Le titre de ce billet est évidemment sarcastique, j'espère que tout le monde l'aura compris. The Epoch Times est l'équivalent en Amérique d'un Fox News ou en France d'un CNews, donc d'une crédibilité scientifique identique à un zéro pointé. Pourtant, et l'article de The Epoch Times, intitulé Climatologist Says a Century of Weather Data Contradicts Claims of Record Heat (Un climatologue affirme qu'un siècle de données météorologiques contredit les affirmations selon lesquelles on aurait atteint des records de chaleur), n'en fait pas mention, John Christy, qui est le héros de l'article, est bien l'auteur d'une étude scientifique publiée dans une revue "sérieuse" à lire ici : Declines in hot and cold daily temperature extremes in the conterminous US, 1899–2025 | Theoretical and Applied Climatology | Springer Nature Link ; cette étude est d'ailleurs d'une telle importance qu'elle est en accès gratuit, donc profitez-en !
Comme je ne suis pas capable, par manque de connaissances, de critiquer efficacement cette étude ainsi que l'article du torchon, pardon du site qui laisse son auteur répondre aux questions du "journaliste", un certain Kevin Stocklin, je ne vois aucun autre moyen de me faire une idée de sa pertinence qu'en demandant à une IA, Claude en l'occurence, de m'en faire un compte rendu objectif.

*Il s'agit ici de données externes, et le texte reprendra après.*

/-!
# Shimura's Proposition 11, second assertion: a holomorphic function vanishing on an open piece of the
# locus `𝔜_j` vanishes identically — the identity theorem across a real form
# (Shimura 1972, §3 Prop. 11 and the «well-known facts» (i), (ii))

Topic `Literature/AlgebraicGeometry/ModuliOfAbelianVarieties` (the Siegel-family files, namespace
`Literature.AlgebraicGeometry.ModuliOfAbelianVarieties.SiegelModuli`).  Lane `lit-hodgefound`
(Track 2 foundations library), prover seat p15 generation 49, row g49-#3, complementing g48-#6/g49-#1
(Prop. 11, first assertion: the locus `𝔜_j = {Z ∈ 𝔥_g : jZ = −Z̄j}` of an integral `j` with `j² = −1`,
`ᵗj = −j` is swept by `Z(x, y) = (x + jxj) + i(y − jyj)`) and g49-#2 (Thm. 2, the Baire form).  THIS FILE
proves the SECOND assertion of Prop. 11 — a holomorphic function on a connected domain of the Siegel
space vanishing on a non-empty open subset of the locus vanishes identically — from an abstract identity
theorem ACROSS A REAL FORM: if `c` is a continuous conjugate-linear involution of a complex normed space
`E` and an analytic `f` on a connected open `D` vanishes at the points `x₀ + v`, `c v = v`, `‖v‖ < r`,
then `f ≡ 0` on `D`.  Shimura's «well-known facts» (i) (`E = ℂ`, `c = ρ`) and (ii) (`E = ℂ²`,
`c(z, z′) = (z′^ρ, z^ρ)`) are the two special cases he quotes; `𝔜_j` is the fixed locus of
`c_j(Z) = jZ̄j` on `Sym_g(ℂ)` (in Klingen's coordinates `Sym_g(ℂ) ≃L[ℂ] ℂ^{g(g+1)/2}` of the tree).
THEOREMS ONLY: no definition, no instance, no notation, no named fact (net Literature debt `0`), no
`sorry`.

## Source, VERBATIM

G. Shimura, *On the field of rationality for an abelian variety*, Nagoya Math. J. **45** (1972) 167–178,
held `paper:doi-10-1017-s0027763000014720`, §3 «The even dimensional case», pp. 174–176:
«**PROPOSITION 10.** … Let `j = (0 −1_m; 1_m 0)`, and let `𝔜` be the set of all `z ∈ 𝔖_n` such that
`jz = −z^ρ j`. …»  «**PROPOSITION 11.** The set `𝔜` of Prop. 10 is non-empty.  Moreover, let `g` be a
holomorphic function defined on a connected domain `D` contained in `𝔖_n`.  If `g = 0` on a non-empty
open subset of `D ∩ 𝔜`, then `g` is identically `0` on `D`.  Proof. … Our second assertion follows from
the following well-known facts: (i) A holomorphic function `h(z)` in one complex variable `z` is
identically `0`, if `h(x) = 0` for all real `x`. (ii) A holomorphic function `h(z, z′)` in two complex
variables `z` and `z′` is identically `0`, if `h(z, z^ρ) = 0` for all complex `z`.  Of course the
function in each case must be defined on a connected domain for which the condition `h(x) = 0` or
`h(z, z^ρ) = 0` is meaningful.»  (Here `ρ` is complex conjugation and `𝔖_n` the Siegel space of degree
`n`.)

H. Klingen, *Introductory lectures on Siegel modular forms* (CUP 1990), Ch. I §1 Def. 2 (p. 2): the
coordinates `z ↦ (z_{kl})_{k ≤ l}` of `Sym_n(ℂ)` — the tree's `coordCLE n : Sym_n(ℂ) ≃L[ℂ] (Sym2 (Fin n) → ℂ)`
(`Literature/NumberTheory/ModularForms/SiegelSymplecticVolume`).

## The tree's rendering

* **§1 Real forms.**  For `c : E → E` additive, conjugate-linear (`c(tz) = t̄ c(z)`) and involutive on a
  complex normed space `E`, every `w` decomposes as `w = a + ib` with `c a = a`, `c b = b`:
  `a = (w + cw)/2`, `b = −(i/2)(w − cw)` (`realForm_decomposition`).
* **§2 The identity theorem across a real form** (the common mechanism of (i) and (ii)).  Let `c` be
  moreover continuous, `f : E → F` analytic at every point of the ball `B(x₀, r)`, and `f(x₀ + v) = 0`
  whenever `c v = v`, `‖v‖ < r`.  For `z = x₀ + w` near `x₀`, decompose `w = a + ib`; the one-variable
  function `h(t) = f(x₀ + a + tb)` is analytic on `|t| < 2` and vanishes for REAL `t` (then
  `a + tb` is `c`-fixed), hence — zeros accumulating at `0`, Mathlib's one-variable identity theorem
  `AnalyticOnNhd.eqOn_zero_of_preconnected_of_frequently_eq_zero` — vanishes at `t = i`: `f(z) = 0`.
  So `f ≡ 0` near `x₀` (`eventuallyEq_zero_of_eq_zero_on_realForm`), and on a preconnected open `D`
  by the several-variable identity theorem (`eqOn_zero_of_eq_zero_on_realForm`).
* **§3 Shimura's facts (i) and (ii)**: `eqOn_zero_of_eq_zero_on_real` (`E = ℂ`, `c = conj`: vanishing
  at the real points near a real `x₀ ∈ D` forces `f ≡ 0` on `D`) and `eqOn_zero_of_eq_zero_on_conjGraph`
  (`E = ℂ × ℂ`, `c(z, z′) = (z̄′, z̄)`: vanishing at the points `(z, z̄)` near `(z₀, z̄₀) ∈ D` forces
  `f ≡ 0`).  As printed, (i)/(ii) ask vanishing for ALL real `x` / all `z`; the local versions here are
  stronger and are what the proof of Prop. 11 uses («the condition … is meaningful»).
* **§4 Prop. 11, second assertion, for every `j`.**  On `Sym_g(ℂ)`, in Klingen's coordinates
  `v ↦ Z_v`, the map `c_j : Z ↦ jZ̄j` (`ᵗj = −j` keeps it symmetric, `isSymm_locusConj`) is a
  continuous conjugate-linear involution whose fixed points are exactly the `Z` with `jZ = −Z̄j`
  (`locusConj_eq_self_iff`); hence (`eqOn_zero_of_eq_zero_on_locus`): if `f` is analytic on a
  preconnected open `D ⊆ ℂ^{g(g+1)/2}`, `v₀ ∈ D` lies on the locus (`jZ_{v₀} = −Z̄_{v₀}j`), and `f(v) = 0`
  for all locus points `v ∈ D` with `‖v − v₀‖ < r`, then `f ≡ 0` on `D`.  (Shimura's `D ⊂ 𝔖_n`; the
  statement holds for any connected open `D ⊆ Sym_n(ℂ)`, the positivity of `Im Z` playing no role.)
-/

noncomputable section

Comme vous pourrez le constater tout n'est pas à jeter chez Christy, c'est d'ailleurs à cela qu'on reconnait un "climato-irréaliste" compétent, il part de données ou faits réels et incontestables afin de ferrer les petits poissons naïfs pour mieux les attraper dans sa nasse de désinformation en balançant des contrevérités ou approximations impossibles (ou très difficiles) à déceler pour le commun des mortels.
Après plusieurs prompts destinés à affiner et compléter la réponse de l'IA (sans pour autant la "guider" dans un sens ou un autre) voici ce que Claude a à dire sur le sujet. (J'ai rajouté moi-même quelques images issues de The Epoch Times ainsi que des liens hypertextes et des extraits de l'article là où c'était utile)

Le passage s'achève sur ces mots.